Goal of the exercise:
The answer is a stretch of the material below, returned exactly: the line containing "NOT hgerm, NOT", the line containing "verbatim quotation of", and all lines between.
━━━━━━━━
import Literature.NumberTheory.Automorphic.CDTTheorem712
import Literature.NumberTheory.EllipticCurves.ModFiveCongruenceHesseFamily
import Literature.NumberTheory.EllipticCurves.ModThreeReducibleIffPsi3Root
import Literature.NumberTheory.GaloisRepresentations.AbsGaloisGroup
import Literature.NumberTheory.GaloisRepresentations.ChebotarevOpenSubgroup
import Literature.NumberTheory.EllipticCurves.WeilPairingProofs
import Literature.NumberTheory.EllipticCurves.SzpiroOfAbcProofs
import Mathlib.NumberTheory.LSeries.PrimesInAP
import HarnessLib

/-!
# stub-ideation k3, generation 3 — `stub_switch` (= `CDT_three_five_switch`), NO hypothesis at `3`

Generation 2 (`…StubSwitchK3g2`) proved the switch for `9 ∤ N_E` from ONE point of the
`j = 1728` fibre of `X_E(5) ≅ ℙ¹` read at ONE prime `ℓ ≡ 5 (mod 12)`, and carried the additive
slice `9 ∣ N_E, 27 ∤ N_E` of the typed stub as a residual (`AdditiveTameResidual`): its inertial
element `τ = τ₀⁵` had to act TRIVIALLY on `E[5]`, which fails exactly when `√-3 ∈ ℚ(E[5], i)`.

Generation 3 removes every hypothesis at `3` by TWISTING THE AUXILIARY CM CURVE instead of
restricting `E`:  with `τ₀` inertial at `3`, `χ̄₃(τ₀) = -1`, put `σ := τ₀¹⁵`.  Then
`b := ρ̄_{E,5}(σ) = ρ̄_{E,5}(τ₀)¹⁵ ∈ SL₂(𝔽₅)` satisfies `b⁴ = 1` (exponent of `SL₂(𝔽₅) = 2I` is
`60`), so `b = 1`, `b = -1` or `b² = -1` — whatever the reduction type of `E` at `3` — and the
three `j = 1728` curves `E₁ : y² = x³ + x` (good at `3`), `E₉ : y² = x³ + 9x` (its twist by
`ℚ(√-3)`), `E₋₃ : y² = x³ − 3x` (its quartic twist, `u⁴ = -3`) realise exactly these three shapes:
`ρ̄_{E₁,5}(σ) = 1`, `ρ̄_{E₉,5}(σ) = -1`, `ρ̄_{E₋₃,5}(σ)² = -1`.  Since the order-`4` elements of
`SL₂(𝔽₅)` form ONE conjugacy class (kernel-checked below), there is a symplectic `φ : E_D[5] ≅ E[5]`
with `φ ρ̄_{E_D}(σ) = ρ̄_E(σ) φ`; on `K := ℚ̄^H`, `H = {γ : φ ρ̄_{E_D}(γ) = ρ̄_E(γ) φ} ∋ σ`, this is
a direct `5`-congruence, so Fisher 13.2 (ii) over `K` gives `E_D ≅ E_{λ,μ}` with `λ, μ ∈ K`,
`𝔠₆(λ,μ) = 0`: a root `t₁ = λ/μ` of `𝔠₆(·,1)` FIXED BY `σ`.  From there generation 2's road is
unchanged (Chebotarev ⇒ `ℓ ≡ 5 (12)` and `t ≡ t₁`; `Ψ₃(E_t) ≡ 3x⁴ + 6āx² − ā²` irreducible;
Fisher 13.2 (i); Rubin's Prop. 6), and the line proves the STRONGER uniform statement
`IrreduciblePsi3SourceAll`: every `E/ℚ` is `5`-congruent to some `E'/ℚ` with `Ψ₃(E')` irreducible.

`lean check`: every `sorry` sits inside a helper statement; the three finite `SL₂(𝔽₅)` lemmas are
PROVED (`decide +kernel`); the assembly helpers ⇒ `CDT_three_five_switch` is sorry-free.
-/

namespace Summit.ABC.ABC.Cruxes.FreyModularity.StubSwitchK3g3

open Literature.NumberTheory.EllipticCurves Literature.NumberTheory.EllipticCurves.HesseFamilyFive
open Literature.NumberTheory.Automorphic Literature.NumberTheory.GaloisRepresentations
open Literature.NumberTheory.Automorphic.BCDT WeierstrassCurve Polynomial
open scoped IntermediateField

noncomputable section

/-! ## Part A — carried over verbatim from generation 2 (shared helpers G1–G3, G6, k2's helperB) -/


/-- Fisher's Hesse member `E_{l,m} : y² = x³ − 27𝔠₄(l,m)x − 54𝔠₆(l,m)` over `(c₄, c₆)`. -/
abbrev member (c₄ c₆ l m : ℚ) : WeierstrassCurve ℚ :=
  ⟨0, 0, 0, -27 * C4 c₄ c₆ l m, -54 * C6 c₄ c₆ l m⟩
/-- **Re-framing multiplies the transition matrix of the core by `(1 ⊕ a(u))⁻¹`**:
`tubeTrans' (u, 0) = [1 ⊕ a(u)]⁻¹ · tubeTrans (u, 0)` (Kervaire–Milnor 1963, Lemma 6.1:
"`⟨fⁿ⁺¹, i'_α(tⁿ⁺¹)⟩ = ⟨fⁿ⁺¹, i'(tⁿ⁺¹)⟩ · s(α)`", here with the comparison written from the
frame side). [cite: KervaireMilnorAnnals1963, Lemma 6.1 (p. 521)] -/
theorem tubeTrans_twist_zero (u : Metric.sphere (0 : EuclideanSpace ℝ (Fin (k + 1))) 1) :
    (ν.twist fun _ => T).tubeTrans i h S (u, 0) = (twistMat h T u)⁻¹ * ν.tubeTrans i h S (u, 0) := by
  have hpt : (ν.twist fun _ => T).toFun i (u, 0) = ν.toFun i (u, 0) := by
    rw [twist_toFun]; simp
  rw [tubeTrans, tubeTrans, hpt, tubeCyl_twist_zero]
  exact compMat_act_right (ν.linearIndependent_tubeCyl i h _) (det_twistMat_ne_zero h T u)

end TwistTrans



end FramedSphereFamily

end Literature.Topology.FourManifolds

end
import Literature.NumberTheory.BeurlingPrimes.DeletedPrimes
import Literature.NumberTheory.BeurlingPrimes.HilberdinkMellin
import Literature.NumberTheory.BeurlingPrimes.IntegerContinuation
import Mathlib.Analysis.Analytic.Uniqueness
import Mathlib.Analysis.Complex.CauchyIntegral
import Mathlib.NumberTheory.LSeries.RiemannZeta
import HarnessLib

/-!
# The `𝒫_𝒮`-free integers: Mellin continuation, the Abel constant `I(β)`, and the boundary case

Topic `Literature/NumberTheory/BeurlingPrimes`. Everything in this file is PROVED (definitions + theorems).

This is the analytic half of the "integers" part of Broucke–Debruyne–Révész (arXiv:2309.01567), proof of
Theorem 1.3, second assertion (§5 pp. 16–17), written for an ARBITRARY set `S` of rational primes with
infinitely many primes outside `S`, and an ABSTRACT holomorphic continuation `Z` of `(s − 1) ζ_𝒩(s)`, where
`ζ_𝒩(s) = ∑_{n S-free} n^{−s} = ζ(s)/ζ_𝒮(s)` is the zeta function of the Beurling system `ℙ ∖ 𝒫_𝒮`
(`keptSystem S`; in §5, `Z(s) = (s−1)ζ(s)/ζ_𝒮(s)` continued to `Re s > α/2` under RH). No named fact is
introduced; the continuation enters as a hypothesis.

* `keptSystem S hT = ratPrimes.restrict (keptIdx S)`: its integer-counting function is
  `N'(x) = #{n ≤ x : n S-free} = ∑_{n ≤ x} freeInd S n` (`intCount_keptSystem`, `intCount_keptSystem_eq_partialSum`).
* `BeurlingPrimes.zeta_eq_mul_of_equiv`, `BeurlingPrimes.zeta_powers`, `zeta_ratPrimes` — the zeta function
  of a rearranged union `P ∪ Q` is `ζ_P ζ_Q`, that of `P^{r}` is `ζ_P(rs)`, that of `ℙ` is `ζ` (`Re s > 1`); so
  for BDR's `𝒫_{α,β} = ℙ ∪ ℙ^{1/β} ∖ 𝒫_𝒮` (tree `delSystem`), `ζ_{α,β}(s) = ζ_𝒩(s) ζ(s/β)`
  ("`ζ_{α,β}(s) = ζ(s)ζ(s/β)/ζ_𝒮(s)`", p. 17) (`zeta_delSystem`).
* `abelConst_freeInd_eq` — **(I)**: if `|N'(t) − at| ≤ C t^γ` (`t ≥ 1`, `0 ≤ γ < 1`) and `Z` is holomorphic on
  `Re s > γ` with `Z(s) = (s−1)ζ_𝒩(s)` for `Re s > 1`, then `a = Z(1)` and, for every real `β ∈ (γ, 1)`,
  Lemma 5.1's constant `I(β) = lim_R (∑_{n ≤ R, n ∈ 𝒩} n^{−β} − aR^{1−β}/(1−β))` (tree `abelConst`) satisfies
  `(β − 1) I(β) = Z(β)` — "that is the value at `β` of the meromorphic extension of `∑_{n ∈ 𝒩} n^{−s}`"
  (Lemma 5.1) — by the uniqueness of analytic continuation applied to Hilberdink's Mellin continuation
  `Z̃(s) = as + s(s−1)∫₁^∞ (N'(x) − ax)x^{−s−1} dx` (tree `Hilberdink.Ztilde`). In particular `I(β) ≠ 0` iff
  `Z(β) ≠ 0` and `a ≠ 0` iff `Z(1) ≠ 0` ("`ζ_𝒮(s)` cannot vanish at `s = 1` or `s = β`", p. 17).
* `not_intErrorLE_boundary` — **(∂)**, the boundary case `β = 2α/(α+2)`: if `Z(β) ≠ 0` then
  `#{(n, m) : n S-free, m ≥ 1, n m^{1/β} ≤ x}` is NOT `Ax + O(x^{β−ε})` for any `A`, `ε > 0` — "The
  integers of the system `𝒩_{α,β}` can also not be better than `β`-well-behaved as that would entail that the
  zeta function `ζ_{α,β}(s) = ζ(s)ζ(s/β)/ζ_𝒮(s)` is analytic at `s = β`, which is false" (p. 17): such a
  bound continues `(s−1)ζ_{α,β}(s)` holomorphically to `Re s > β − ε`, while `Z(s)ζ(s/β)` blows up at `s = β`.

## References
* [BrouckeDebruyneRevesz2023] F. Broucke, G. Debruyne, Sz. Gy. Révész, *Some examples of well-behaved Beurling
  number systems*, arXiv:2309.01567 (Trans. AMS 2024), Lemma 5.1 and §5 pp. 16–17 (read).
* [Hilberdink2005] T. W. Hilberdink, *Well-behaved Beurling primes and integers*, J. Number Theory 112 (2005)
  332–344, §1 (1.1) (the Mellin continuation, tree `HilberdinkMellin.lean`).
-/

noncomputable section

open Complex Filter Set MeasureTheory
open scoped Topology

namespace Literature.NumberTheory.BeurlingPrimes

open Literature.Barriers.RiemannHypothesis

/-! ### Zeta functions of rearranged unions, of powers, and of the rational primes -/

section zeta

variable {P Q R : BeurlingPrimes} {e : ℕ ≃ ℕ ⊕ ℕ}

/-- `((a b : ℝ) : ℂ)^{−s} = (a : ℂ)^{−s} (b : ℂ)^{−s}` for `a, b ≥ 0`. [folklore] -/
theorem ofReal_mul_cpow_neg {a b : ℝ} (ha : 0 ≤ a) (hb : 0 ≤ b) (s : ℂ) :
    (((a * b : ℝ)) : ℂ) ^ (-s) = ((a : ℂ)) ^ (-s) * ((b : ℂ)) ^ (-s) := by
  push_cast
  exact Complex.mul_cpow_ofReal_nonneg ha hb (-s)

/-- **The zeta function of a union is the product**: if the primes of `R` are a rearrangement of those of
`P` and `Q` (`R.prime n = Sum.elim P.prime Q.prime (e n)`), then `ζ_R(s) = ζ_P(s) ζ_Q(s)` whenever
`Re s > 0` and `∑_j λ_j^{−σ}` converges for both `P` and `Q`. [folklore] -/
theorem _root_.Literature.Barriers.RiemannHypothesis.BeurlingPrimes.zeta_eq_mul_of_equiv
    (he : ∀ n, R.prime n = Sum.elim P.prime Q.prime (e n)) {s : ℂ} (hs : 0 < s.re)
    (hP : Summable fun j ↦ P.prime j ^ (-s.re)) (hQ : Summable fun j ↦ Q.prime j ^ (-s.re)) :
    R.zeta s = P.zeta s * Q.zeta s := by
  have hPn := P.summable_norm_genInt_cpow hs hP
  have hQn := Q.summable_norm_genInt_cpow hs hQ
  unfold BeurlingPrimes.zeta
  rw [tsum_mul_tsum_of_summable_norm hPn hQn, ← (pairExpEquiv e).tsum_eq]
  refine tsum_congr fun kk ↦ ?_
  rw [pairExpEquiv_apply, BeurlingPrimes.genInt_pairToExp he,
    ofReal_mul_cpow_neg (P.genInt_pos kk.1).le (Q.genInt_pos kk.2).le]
━━━━━━━━
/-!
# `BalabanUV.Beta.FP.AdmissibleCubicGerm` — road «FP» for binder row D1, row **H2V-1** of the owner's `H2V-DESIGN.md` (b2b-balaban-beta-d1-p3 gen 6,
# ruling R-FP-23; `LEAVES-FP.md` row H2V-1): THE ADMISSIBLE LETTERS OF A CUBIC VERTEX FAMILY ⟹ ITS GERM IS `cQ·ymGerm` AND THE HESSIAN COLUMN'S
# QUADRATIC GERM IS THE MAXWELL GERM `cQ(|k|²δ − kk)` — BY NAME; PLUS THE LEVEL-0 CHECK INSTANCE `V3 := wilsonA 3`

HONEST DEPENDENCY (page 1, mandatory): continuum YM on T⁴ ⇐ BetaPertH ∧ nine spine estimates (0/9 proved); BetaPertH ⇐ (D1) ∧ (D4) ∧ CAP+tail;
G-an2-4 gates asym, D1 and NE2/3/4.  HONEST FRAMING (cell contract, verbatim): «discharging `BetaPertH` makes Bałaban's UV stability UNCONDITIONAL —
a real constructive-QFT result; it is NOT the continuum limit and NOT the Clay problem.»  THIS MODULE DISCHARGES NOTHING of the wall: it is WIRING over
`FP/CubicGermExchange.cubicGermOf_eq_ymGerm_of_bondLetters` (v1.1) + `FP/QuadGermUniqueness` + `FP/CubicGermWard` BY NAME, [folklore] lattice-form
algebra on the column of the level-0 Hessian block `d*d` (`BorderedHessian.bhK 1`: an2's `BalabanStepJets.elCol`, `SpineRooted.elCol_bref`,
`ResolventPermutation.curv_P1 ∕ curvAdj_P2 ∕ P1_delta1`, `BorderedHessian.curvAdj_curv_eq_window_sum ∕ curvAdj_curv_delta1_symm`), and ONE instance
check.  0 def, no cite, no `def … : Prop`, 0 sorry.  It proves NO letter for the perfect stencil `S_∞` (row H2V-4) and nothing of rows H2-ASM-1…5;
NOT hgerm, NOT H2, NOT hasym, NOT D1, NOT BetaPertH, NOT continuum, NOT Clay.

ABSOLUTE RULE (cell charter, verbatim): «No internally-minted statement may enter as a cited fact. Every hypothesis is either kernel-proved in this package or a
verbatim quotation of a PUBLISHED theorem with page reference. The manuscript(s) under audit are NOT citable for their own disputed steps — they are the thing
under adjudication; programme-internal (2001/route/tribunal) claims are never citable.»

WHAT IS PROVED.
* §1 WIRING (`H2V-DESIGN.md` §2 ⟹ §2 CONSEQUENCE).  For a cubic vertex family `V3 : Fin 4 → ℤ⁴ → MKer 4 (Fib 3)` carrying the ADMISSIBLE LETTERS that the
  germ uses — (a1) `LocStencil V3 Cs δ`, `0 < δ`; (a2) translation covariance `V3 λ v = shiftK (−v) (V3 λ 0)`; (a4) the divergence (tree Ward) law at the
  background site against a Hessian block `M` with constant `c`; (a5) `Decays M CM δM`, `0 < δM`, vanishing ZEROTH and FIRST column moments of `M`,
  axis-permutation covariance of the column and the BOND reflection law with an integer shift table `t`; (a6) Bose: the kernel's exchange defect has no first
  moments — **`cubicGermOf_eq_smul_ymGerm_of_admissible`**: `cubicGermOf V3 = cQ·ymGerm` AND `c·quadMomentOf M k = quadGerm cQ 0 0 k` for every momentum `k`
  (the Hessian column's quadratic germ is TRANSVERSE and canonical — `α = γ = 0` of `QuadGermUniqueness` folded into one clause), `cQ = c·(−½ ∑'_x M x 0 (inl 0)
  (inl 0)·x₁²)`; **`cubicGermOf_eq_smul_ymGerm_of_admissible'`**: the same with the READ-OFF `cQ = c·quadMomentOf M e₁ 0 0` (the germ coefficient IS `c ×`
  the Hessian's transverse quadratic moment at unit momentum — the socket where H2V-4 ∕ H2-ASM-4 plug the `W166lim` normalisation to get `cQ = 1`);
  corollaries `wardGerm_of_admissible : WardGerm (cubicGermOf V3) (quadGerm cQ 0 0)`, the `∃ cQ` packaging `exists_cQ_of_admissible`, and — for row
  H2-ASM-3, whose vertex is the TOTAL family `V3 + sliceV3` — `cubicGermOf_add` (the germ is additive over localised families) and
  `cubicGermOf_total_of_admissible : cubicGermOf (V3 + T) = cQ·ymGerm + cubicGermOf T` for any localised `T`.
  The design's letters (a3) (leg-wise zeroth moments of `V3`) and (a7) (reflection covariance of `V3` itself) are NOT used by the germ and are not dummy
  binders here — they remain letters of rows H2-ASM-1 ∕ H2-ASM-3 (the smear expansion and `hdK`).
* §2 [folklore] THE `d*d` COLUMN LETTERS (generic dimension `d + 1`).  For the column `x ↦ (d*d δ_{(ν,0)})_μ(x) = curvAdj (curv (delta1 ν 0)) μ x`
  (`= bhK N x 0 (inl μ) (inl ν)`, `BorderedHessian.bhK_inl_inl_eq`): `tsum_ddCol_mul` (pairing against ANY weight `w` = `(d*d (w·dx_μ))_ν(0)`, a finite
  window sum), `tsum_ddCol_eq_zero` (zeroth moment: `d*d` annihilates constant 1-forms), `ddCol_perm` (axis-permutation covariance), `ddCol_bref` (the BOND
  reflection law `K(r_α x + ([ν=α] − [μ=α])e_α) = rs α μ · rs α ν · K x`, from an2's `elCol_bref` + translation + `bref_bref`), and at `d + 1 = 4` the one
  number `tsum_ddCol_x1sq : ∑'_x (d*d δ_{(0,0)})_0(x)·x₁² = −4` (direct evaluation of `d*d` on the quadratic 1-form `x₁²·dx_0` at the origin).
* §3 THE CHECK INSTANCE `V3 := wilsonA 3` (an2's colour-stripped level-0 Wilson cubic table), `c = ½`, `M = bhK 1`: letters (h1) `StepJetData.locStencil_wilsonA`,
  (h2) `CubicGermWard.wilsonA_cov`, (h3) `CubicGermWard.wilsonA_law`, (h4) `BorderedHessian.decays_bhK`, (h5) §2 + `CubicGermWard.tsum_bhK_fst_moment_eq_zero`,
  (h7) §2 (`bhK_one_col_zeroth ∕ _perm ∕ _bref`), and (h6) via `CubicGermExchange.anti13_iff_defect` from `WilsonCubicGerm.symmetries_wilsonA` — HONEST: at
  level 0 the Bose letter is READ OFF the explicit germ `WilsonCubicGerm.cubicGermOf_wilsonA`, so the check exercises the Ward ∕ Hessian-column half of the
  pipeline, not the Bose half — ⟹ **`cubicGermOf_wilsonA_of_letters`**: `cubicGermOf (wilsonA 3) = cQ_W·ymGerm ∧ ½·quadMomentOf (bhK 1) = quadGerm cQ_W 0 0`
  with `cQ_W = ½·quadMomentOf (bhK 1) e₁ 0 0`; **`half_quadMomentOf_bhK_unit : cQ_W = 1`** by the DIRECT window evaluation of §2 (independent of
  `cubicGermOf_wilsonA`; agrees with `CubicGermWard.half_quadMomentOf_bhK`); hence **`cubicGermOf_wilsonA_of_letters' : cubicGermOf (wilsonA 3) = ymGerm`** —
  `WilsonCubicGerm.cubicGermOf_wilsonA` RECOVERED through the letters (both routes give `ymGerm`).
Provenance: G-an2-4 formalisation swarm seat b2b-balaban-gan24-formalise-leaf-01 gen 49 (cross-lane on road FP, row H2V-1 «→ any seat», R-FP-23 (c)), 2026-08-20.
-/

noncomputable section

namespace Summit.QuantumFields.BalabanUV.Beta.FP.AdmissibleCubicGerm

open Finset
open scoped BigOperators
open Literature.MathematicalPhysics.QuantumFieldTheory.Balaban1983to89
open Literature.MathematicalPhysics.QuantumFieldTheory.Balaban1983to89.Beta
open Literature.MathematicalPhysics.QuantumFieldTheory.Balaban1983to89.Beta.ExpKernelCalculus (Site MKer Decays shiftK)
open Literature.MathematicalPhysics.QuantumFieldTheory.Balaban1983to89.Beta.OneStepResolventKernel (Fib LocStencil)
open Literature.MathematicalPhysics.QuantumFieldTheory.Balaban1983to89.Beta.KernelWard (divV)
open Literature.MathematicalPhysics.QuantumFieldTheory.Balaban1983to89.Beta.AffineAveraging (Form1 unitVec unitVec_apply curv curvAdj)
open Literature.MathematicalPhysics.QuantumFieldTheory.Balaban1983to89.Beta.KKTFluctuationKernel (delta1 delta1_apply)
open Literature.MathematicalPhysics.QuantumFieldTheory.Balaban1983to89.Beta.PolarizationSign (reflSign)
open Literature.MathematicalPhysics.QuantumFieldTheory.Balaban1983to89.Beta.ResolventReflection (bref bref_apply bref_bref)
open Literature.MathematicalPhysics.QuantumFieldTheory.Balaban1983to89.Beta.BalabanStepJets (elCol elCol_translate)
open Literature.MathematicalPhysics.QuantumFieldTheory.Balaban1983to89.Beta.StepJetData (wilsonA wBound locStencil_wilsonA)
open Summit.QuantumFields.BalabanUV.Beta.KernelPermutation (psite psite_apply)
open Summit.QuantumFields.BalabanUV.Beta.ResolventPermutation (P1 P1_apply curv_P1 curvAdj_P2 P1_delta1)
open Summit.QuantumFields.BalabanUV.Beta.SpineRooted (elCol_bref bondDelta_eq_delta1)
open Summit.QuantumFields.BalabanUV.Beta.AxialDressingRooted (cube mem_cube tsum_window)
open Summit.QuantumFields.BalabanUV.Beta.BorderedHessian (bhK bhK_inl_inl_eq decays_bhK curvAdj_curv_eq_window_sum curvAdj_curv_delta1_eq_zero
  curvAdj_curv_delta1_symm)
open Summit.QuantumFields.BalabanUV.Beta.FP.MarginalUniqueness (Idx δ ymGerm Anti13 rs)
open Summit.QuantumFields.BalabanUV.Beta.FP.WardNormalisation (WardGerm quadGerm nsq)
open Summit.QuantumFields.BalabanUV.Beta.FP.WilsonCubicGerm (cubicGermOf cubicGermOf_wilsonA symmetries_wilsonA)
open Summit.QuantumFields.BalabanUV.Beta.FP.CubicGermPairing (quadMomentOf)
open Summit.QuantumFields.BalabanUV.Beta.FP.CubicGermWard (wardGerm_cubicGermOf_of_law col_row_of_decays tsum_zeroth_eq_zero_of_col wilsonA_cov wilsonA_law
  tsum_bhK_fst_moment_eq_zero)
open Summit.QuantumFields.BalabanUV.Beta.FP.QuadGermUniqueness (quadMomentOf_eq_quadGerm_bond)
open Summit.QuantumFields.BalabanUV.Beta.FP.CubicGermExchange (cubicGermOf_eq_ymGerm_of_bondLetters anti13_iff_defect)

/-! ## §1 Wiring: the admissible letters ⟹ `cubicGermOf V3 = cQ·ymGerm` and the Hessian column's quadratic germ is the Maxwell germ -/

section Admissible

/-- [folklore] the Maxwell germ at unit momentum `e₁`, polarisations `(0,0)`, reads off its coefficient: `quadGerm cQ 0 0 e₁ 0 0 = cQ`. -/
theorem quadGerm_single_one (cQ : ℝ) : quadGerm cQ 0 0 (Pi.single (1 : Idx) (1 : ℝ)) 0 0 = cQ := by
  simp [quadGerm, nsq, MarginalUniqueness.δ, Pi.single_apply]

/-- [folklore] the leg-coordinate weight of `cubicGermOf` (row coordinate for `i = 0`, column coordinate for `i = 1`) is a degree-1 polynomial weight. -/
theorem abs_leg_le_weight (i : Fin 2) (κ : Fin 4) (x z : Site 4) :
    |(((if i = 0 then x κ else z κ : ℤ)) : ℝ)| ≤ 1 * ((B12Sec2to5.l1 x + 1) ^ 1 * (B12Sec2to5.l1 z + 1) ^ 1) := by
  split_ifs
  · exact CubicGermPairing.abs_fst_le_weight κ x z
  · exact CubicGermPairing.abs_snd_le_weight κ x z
━━━━━━━━
Task solution:
NOT hgerm, NOT H2, NOT hasym, NOT D1, NOT BetaPertH, NOT continuum, NOT Clay.

ABSOLUTE RULE (cell charter, verbatim): «No internally-minted statement may enter as a cited fact. Every hypothesis is either kernel-proved in this package or a
verbatim quotation of a PUBLISHED theorem with page reference. The manuscript(s) under audit are NOT citable for their own disputed steps — they are the thing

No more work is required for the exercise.